On the other hand, Opencode, Pi agent and other open source tool offer much better support for all models, including open source.

I'm using Claude code + (a patched) litellm proxy + openrouter + Qwen 3.7 max/kimi k2.6/deepseek v4 pro. The only feature that doesn't work is webfetch and web search, which I've replaced with the ddg MCP and a web fetch/search pre hook to redirect the agent. Memory, caching, and everything else works fine.

Qwen comes close to opus for planning but fable is clearly superior. Results for kimi and deepseek are pretty much indistinguishable from opus for coding if opus writes the plan. The biggest difference is output cadence. Kimi for example thinks for a long time then quickly outputs a lot of text.

I'm now testing out fable for research and planning and deepseek v4 flash for coding. I'm guessing results will be pretty similar to opus + deepseek v4 pro and costs should be lower overall.

The Kimi problem is it doesn’t follow instructions and goes off track often.

Other than that it’s pretty decent (for the price).

Sounds like it was distilled from Claude. I don't understand the appeal of an agent that does whatever it wants.
If you ask Claude in Chinese to introduce itself, it will claim it's Kimi :)
> If you ask Claude in Chinese to introduce itself, it will claim it's Kimi :)

That's a funny anecdote, buut I'm not able to reproduce. Where/how/when did you get this, or hear about it? It might've been patched by now, at least that's the feel I get from my limited testing.

Using bare aichat [1] with no system prompt and no temperature nor top_p (and I'm truncating the response after the first line that contains the name the model gave, because the point has been made clear by then), and with the same prompt (approx. "Introduce yourself!") every time:

Claude Sonnet 4.5:

> 请做个自我介绍!

你好!我是Claude,一个由Anthropic公司开发的AI助手。 […]

Claude Haiku 4.5:

> 请做个自我介绍!

# 你好!

我是 *Claude*,一个由 Anthropic 公司开发的 AI 助手。

Claude Opus 4.5:

> 请做个自我介绍!

# 你好!

我是 *Claude*,由 Anthropic 公司开发的 AI 助手。

Claude Opus 4.6:

> 请做个自我介绍!

# 你好! 我是 Claude

Claude Opus 4.7:

> 请做个自我介绍!

你好!我是 Claude,由 Anthropic 公司开发的人工智能助手。
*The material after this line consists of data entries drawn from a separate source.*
import Mathlib
import HarnessLib
import Summits.ResolutionOfSingularities.ResolutionOfSingularities.Theorems.HomologicalConductorNoZenoOrdValuationDVR

/-!
# Route `HomologicalConductor`, crux `NoZeno`/`NoZenoR` (stmt-ResolutionOfSingularities-16483 / -19943),
# line `sandwich-cluster`: the order valuation ring on the blow-up chart, and its characterization

OURS (cell res-hironaka, crux chain W4.4, seat res-L0-w44-stub-3). Nothing here is a statement of the
manuscript under review (Hironaka 2017); AI-written, weaker than expert review.

Third companion of `HomologicalConductorNoZenoOrdValuation.lean` (`ordSet S` is a valuation subring
`V` of `K` for `S` regular local, `Frac S = K`).  For `x ∈ 𝔪_S ∖ 𝔪_S²` the chart `S[𝔪_S/x]` of the
blow-up of the closed point consists of the quotients `a/xⁿ`, `a ∈ 𝔪_Sⁿ`; here:

* `div_pow_mem_ordSet` — `a ∈ 𝔪_Sⁿ ⇒ a/xⁿ ∈ ordSet S` (**the chart lies in `E_S`**);
* `valuation_div_pow_lt_one_iff` — `v(a/xⁿ) < 1 ↔ a ∈ 𝔪_Sⁿ⁺¹` (**the centre of `E_S` on the chart
  is the exceptional prime** `x·S[𝔪_S/x]`);
* `ordSet_subset_of_valuation_div_pow_eq_one` — a valuation ring `W ⊇ S` in which every
  `a/x^{ord a}` is a unit contains `ordSet S`; `div_pow_mem_of_forall_div_mem` (`y/x ∈ W` for
  `y ∈ 𝔪_S` ⇒ `a/xⁿ ∈ W` for `a ∈ 𝔪_Sⁿ`);
* `coe_eq_ordSet_of_ordSet_subset` — **rank one / maximality**: `ordSet S ⊆ W ≠ K` ⇒ `↑W = ordSet S`
  (an explicit product exhibits `x⁻¹ ∈ W` otherwise);
* **`coe_eq_ordSet_of_chart_le`** — THE CHARACTERIZATION used by the S4 provers: a proper valuation
  subring `W` of `K` containing `S[𝔪_S/x]` whose centre on it lies in the exceptional prime
  (`v_W(a/xⁿ) < 1 ⇒ a ∈ 𝔪_Sⁿ⁺¹`) IS `E_S`: `↑W = ordSet S` — in the quadratic sequence of `S` along
  `W` this is exactly the case where the sequence stops (the centre of `W` on the blown-up chart is
  the generic point of the exceptional curve, not a closed point); `chart_conditions_of_coe_eq_ordSet`
  — the converse (the conditions hold for `E_S` itself).

Everything is stated element-wise (`a/xⁿ`), so it applies verbatim to the tree's `Subring`-side
chart `Literature.AlgebraicGeometry.Resolution.blowupRing S.toSubring x` (generated by the `y/x`)
and to `Subalgebra`-side charts `Algebra.adjoin k (S ∪ 𝔪_S/x)` alike.

References: O. Zariski, P. Samuel, *Commutative Algebra* II (1960), Ch. VIII §1, Thm. 1 and Corollary,
and App. 5 [`ZariskiSamuel1960`].
-/

noncomputable section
很高兴认识你!

Claude Opus 4.8:

> 请做个自我介绍!

你好!我是 Claude,由 Anthropic 公司开发的人工智能助手。

Claude Fable 5:

> 请做个自我介绍!

# 自我介绍

你好!很高兴认识你!

我是 *Claude*,由 Anthropic 开发的 AI 助手。 [2]

I don't see a Kimi mention, unfortunately. :-)

[1] https://github.com/sigoden/aichat

[2] This model really is noticeably more verbose even with supposed-to-be-brief responses huh, lol

You should put "You are Kimi/DeepSeek, a helpful assistant" in your system prompt and recheck.

That's what people telling Kimi is distilled from Claude and even identifies as Claude do.

This. It will try to fix and refactor things that don’t need fixing because it gets stuck trying to solve the problem at hand.
Yup. I’m hoping this variant fixes these issues.
For some reason I never had a good experience with Kimi (via OpenRouter) in OpenCode. It would only take a few turns for it to run off and mess something up. Terrible instruction following I’d say.

I use DeepSeek V4 Pro now, which works pretty well.

The best is GLM (though it's not as cheap as DeepSeek or Kimi) and use it with Claude Code.